Department of Clinical Oncology, Royal Marsden NHS Foundation Trust, London, UK.
Clin Oncol (R Coll Radiol). 2013 Jan;25(1):66-73. doi: 10.1016/j.clon.2012.06.007. Epub 2012 Jul 12.
To compare the accuracy of fractionated cranial radiotherapy in a standard three-point thermoplastic shell using daily online correction with accuracy in a Gill-Thomas-Cosman relocatable stereotactic frame.
All patients undergoing fractionated radiotherapy for benign intracranial tumours between March 2009 and August 2010 were included. Patients were immobilised in the frame with those unable to tolerate it immobilised in the shell. The ExacTrac imaging system was used for verification/correction. Daily online imaging before and after correction was carried out for shell patients and systematic and random population set-up errors calculated. These were compared with frame patients who underwent standard departmental imaging/correction with fractions 1-3 and weekly thereafter. Set-up margins were calculated from population errors.
Systematic and random errors were 0.3-0.7 mm/° before correction and 0.1-0.2 mm/° after correction in all axes in the frame, and 0.6-1.5 mm/° before correction and 0.1-0.4 mm/° after correction in the shell. Isotropic margins required for patient set-up could be reduced from 2 mm to <1 mm in the frame and from 5 mm to <1 mm in the shell.
Similar set-up accuracy can be achieved in the standard thermoplastic shell as in a relocatable frame despite less precise immobilisation. The use of daily online correction precludes the need for larger set-up margins.

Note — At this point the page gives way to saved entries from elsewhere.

/-!
# Disproof companion (cycle 4, §L): THE EXPONENT CUT IS IMMATERIAL for the load-bearing analysis

Companion workfile of `Cruxes/MassRatio/Disproof.lean` (refuter, `cdisprove`, crux `MassRatio` =
stmt-CriticalPhenomena-8550); imports `DisproofExhaustion` (hence the whole toolkit) and lives in the
same namespace. `sorry`-free, axioms `propext, Classical.choice, Quot.sound`. LANDED verbatim (modulo
namespace) as `Theorems/MassRatio/Negative/AnyCutA.lean`, `AnyCutB.lean` (parts 17–18 of the landed
negative series `Summits.CriticalPhenomena.SAWScalingLimit.Theorems.MassRatio.Negative.*`).

* `endgame_rpow` — an eventual `δ² x^{ℓ_δ} ≤ C δ^{-c} x^{ℓ_δ+N_δ}` with `N_δ ≥ κ/δ`, `κ > 0`, is absurd
  for EVERY real `c` (`x^{N} ≤ e^{-κ log(5/3)/δ}` beats every power; Mathlib
  `tendsto_rpow_mul_exp_neg_mul_atTop_nhds_zero ∘ tendsto_inv_nhdsGT_zero`);
* `violates_of_core`, `Λ₂_violates_at (c C τ)`, `Λ₁_violates_at (c C τ)`, `Λ₃_violates_at (c C σ τ)`;
* named frame pieces `Flat`, `Frame`, `FrameNoRows`, `Exhausts`, `ALim`, `BLim`, `Conclusion c σ τ`,
  the parametrised crux `MassRatioAt c σ τ` with `massRatio_iff_at : MassRatio ↔ MassRatioAt (3/4) 0 0`;
* **`massRatioAt_false_without_rows (c τ)`, `massRatioAt_false_without_rho_pos (c τ)`,
  `massRatioAt_false_without_bLimit (c τ)`, `massRatioAt_false_without_exhaustion (c σ τ)`** — the four
  load-bearing hypotheses stay load-bearing at every polynomial cut `δ^{-c}` (even `c ≥ 1`) and every
  normalising spin `τ` at `b_δ` (for exhaustion also every bulk spin `σ`): the witnesses starve `b_δ`
  EXPONENTIALLY in `1/δ`. So a planner's re-cut of the crux (BUDGET.md: `c ∈ (37/48, 1)`) changes
  nothing here, and the dead line's stub 2 without exhaustion (`= MassRatioAtWithoutExhaustion s (5/8) 0`)
  is false at every `s`, not only `s ≤ 1` (cycle 3).
-/

namespace Summit.CriticalPhenomena.SAWScalingLimit.Cruxes.MassRatio.Disproof

open Literature.Probability.LatticeModels Literature.Probability.RandomPlanarGeometry.SAW
open Literature.Probability.RandomPlanarGeometry
open Summit.CriticalPhenomena.SAWScalingLimit.Theses.SAWDefectDecoherence

/-! ## §L (cycle 4). The exponent cut is immaterial for the four load-bearing-hypothesis families

Every refuted variant of Parts 8, 10, 16 has the form "`δ² Σ_K |F_σ| ≤ C δ^{-3/4} |F_τ(b_δ)|`
eventually". The witnesses starve `b_δ` by a factor `x_c^{≍ 1/δ}` — EXPONENTIALLY in `1/δ` — so the
same families refute the statements at EVERY polynomial cut `δ^{-c}`, `c : ℝ` arbitrary (and every
normalising spin `τ`; for `Λ₃` also every bulk spin `σ`). Consequence for planners: re-cutting the
crux (e.g. to `c ∈ (37/48, 1)` as BUDGET.md suggests, or even to `c ≥ 1`) does not change which
hypotheses are load-bearing; any proof at any cut must use the rows clause, `0 < ρ`, `b_δ → b` and
exhaustion quantitatively. -/

/-- `|F_{x,τ}(z)| ≤ |F_{x,0}(z)| = Z(z)` for `x ≥ 0` (unimodular winding weights). [folklore] -/
theorem norm_F_le_norm_Z (Λ : Finset HexVertex) (a z : Sym2 HexVertex) {x : ℝ} (hx : 0 ≤ x) (τ : ℝ) :
    ‖hexParafermionicObservable Λ a x τ z‖ ≤ ‖hexParafermionicObservable Λ a x 0 z‖ := by
  rw [norm_Z_eq_sum Λ a z hx]
  exact norm_hexParafermionicObservable_le Λ a hx τ z

/-- `(3/5)^N ≤ exp (-(κ log(5/3))/δ)` as soon as `N ≥ κ/δ`. [folklore] -/
theorem pow_le_exp_of_le {x : ℝ} (hx0 : 0 < x) (hx1 : x ≤ 3 / 5) {κ δ : ℝ} {N : ℕ}
    (hN : κ / δ ≤ (N : ℝ)) :
    x ^ N ≤ Real.exp (-(κ * Real.log (5 / 3) / δ)) := by
  have hlog : 0 < Real.log (5 / 3) := Real.log_pos (by norm_num)
  have h35 : (0 : ℝ) < 3 / 5 := by norm_num
  calc x ^ N ≤ (3 / 5 : ℝ) ^ N := pow_le_pow_left₀ hx0.le hx1 N
    _ = Real.exp (Real.log ((3 / 5 : ℝ) ^ N)) := (Real.exp_log (pow_pos h35 N)).symm
    _ = Real.exp (-(N * Real.log (5 / 3))) := by
        rw [Real.log_pow, show (3 / 5 : ℝ) = (5 / 3)⁻¹ by norm_num, Real.log_inv]; ring_nf
    _ ≤ Real.exp (-(κ * Real.log (5 / 3) / δ)) := by
        rw [Real.exp_le_exp, neg_le_neg_iff, show κ * Real.log (5 / 3) / δ = κ / δ * Real.log (5 / 3) by ring]
        exact mul_le_mul_of_nonneg_right hN hlog.le

/-- **Endgame at an arbitrary polynomial cut.** For `0 < x ≤ 3/5`, any real `c`, any `C` and any
`κ > 0`, an eventual inequality `δ² x^{ℓ_δ} ≤ C δ^{-c} x^{ℓ_δ + N_δ}` with `N_δ ≥ κ/δ` is impossible:
`x^{N_δ} ≤ e^{-λ/δ}` beats every power of `δ`. [folklore] -/
theorem endgame_rpow {x : ℝ} (hx0 : 0 < x) (hx1 : x ≤ 3 / 5) (c C : ℝ) {κ : ℝ} (hκ : 0 < κ)
    (ℓ N : ℝ → ℕ)
    (hev : ∀ᶠ δ in nhdsWithin 0 (Set.Ioi 0),
      δ ^ 2 * x ^ (ℓ δ) ≤ C * δ ^ (-c) * x ^ (ℓ δ + N δ))
    (hN : ∀ᶠ δ in nhdsWithin 0 (Set.Ioi 0), κ / δ ≤ (N δ : ℝ)) : False := by
  set L : ℝ := κ * Real.log (5 / 3) with hL
  have hLpos : 0 < L := mul_pos hκ (Real.log_pos (by norm_num))
  set ε : ℝ := 1 / (|C| + 1) with hε
  have hεpos : 0 < ε := by positivity
  -- `t^{2+c} e^{-L t} → 0` as `t → ∞`, pulled back along `δ ↦ δ⁻¹`
  have hlim := (tendsto_rpow_mul_exp_neg_mul_atTop_nhds_zero (2 + c) L hLpos).comp
    tendsto_inv_nhdsGT_zero
  have hsmallt : ∀ᶠ δ in nhdsWithin 0 (Set.Ioi 0),
      (δ⁻¹) ^ (2 + c) * Real.exp (-L * δ⁻¹) < ε := by
    have := hlim.eventually (Iio_mem_nhds hεpos)
    filter_upwards [this] with δ hδ
    simpa using hδ
  have hpos : ∀ᶠ δ in nhdsWithin 0 (Set.Ioi 0), (0 : ℝ) < δ := self_mem_nhdsWithin
  obtain ⟨δ, hδ0, hineq, hNδ, hsm⟩ := (hpos.and (hev.and (hN.and hsmallt))).exists
  -- notation
  have hP : 0 < δ ^ 2 * δ ^ c := mul_pos (pow_pos hδ0 2) (Real.rpow_pos_of_pos hδ0 c)
  have hxl : 0 < x ^ (ℓ δ) := pow_pos hx0 _
  have hrc : 0 < δ ^ (-c) := Real.rpow_pos_of_pos hδ0 _
  -- sign of `C`
  by_cases hC : C < 0
  · have : C * δ ^ (-c) * x ^ (ℓ δ + N δ) < 0 :=
      mul_neg_of_neg_of_pos (mul_neg_of_neg_of_pos hC hrc) (pow_pos hx0 _)
    have : (0 : ℝ) < δ ^ 2 * x ^ (ℓ δ) := by positivity
    linarith
  have hC' : 0 ≤ C := not_lt.1 hC
  -- cancel `x^ℓ`: `δ² ≤ C δ^{-c} x^N`
  have h1 : δ ^ 2 ≤ C * δ ^ (-c) * x ^ (N δ) := by
    have : δ ^ 2 * x ^ (ℓ δ) ≤ C * δ ^ (-c) * x ^ (N δ) * x ^ (ℓ δ) := by
      calc δ ^ 2 * x ^ (ℓ δ) ≤ C * δ ^ (-c) * x ^ (ℓ δ + N δ) := hineq
        _ = C * δ ^ (-c) * x ^ (N δ) * x ^ (ℓ δ) := by rw [pow_add]; ring
    exact le_of_mul_le_mul_right this hxl
  -- `x^N ≤ e^{-L/δ}`
  have h2 : x ^ (N δ) ≤ Real.exp (-(L / δ)) := by
    have := pow_le_exp_of_le hx0 hx1 hNδ
    simpa [hL, mul_div_assoc] using this
  -- multiply by `δ^c`: `δ² δ^c ≤ C e^{-L/δ}`
  have h3 : δ ^ 2 * δ ^ c ≤ C * Real.exp (-(L / δ)) := by
    have hcc : δ ^ (-c) * δ ^ c = 1 := by
      rw [Real.rpow_neg hδ0.le, inv_mul_cancel₀ (Real.rpow_pos_of_pos hδ0 c).ne']
    calc δ ^ 2 * δ ^ c ≤ C * δ ^ (-c) * x ^ (N δ) * δ ^ c :=
          mul_le_mul_of_nonneg_right h1 (Real.rpow_pos_of_pos hδ0 c).le
      _ = C * x ^ (N δ) * (δ ^ (-c) * δ ^ c) := by ring
      _ = C * x ^ (N δ) := by rw [hcc, mul_one]
      _ ≤ C * Real.exp (-(L / δ)) := mul_le_mul_of_nonneg_left h2 hC'
  -- the smallness: `e^{-L/δ} < ε δ² δ^c`
  have h4 : Real.exp (-(L / δ)) < ε * (δ ^ 2 * δ ^ c) := by
    have hrew : (δ⁻¹) ^ (2 + c) = (δ ^ 2 * δ ^ c)⁻¹ := by
      rw [Real.inv_rpow hδ0.le, Real.rpow_add hδ0, Real.rpow_two]
    have hexp : Real.exp (-L * δ⁻¹) = Real.exp (-(L / δ)) := by
      congr 1; rw [div_eq_mul_inv]; ring
    rw [hrew, hexp] at hsm
    rw [inv_mul_lt_iff₀ hP] at hsm
    linarith [hsm]
  -- combine: `P ≤ C e < C ε P ≤ P`? — precisely `P ≤ C e ≤ C ε P < P`
  have h5 : C * Real.exp (-(L / δ)) ≤ C * (ε * (δ ^ 2 * δ ^ c)) :=
    mul_le_mul_of_nonneg_left h4.le hC'
  have h6 : C * ε < 1 := by
    rw [hε, abs_of_nonneg hC']
    rw [mul_one_div, div_lt_one (by positivity)]
    linarith
  have h7 : C * (ε * (δ ^ 2 * δ ^ c)) < δ ^ 2 * δ ^ c := by
    have : C * (ε * (δ ^ 2 * δ ^ c)) = (C * ε) * (δ ^ 2 * δ ^ c) := by ring
    rw [this]
    exact mul_lt_of_lt_one_left hP h6
  linarith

比较使用每日在线校正的标准三点热塑性壳中分次颅放疗的准确性与可移动 Gill-Thomas-Cosman 立体定向框架的准确性。
所有在 2009 年 3 月至 2010 年 8 月期间接受分次放疗治疗良性颅内肿瘤的患者均纳入研究。无法耐受框架固定的患者使用热塑性壳固定。使用 ExacTrac 成像系统进行验证/校正。对壳患者进行每日在线成像前和校正后,并计算系统和随机人群摆位误差。将这些与框架患者进行比较,框架患者在第 1-3 次分期间进行标准部门成像/校正,此后每周进行一次。从人群误差计算摆位边缘。
在框架中,所有轴的校正前和校正后的系统和随机误差分别为 0.3-0.7mm/°和 0.1-0.2mm/°,而在壳中分别为 0.6-1.5mm/°和 0.1-0.4mm/°。患者摆位所需的各向同性边缘可以从框架中的 2mm 减少到<1mm,从壳中的 5mm 减少到<1mm。
尽管固定不太精确,但在标准热塑性壳中可以实现与可移动框架相似的摆位准确性。使用每日在线校正可以避免需要更大的摆位边缘。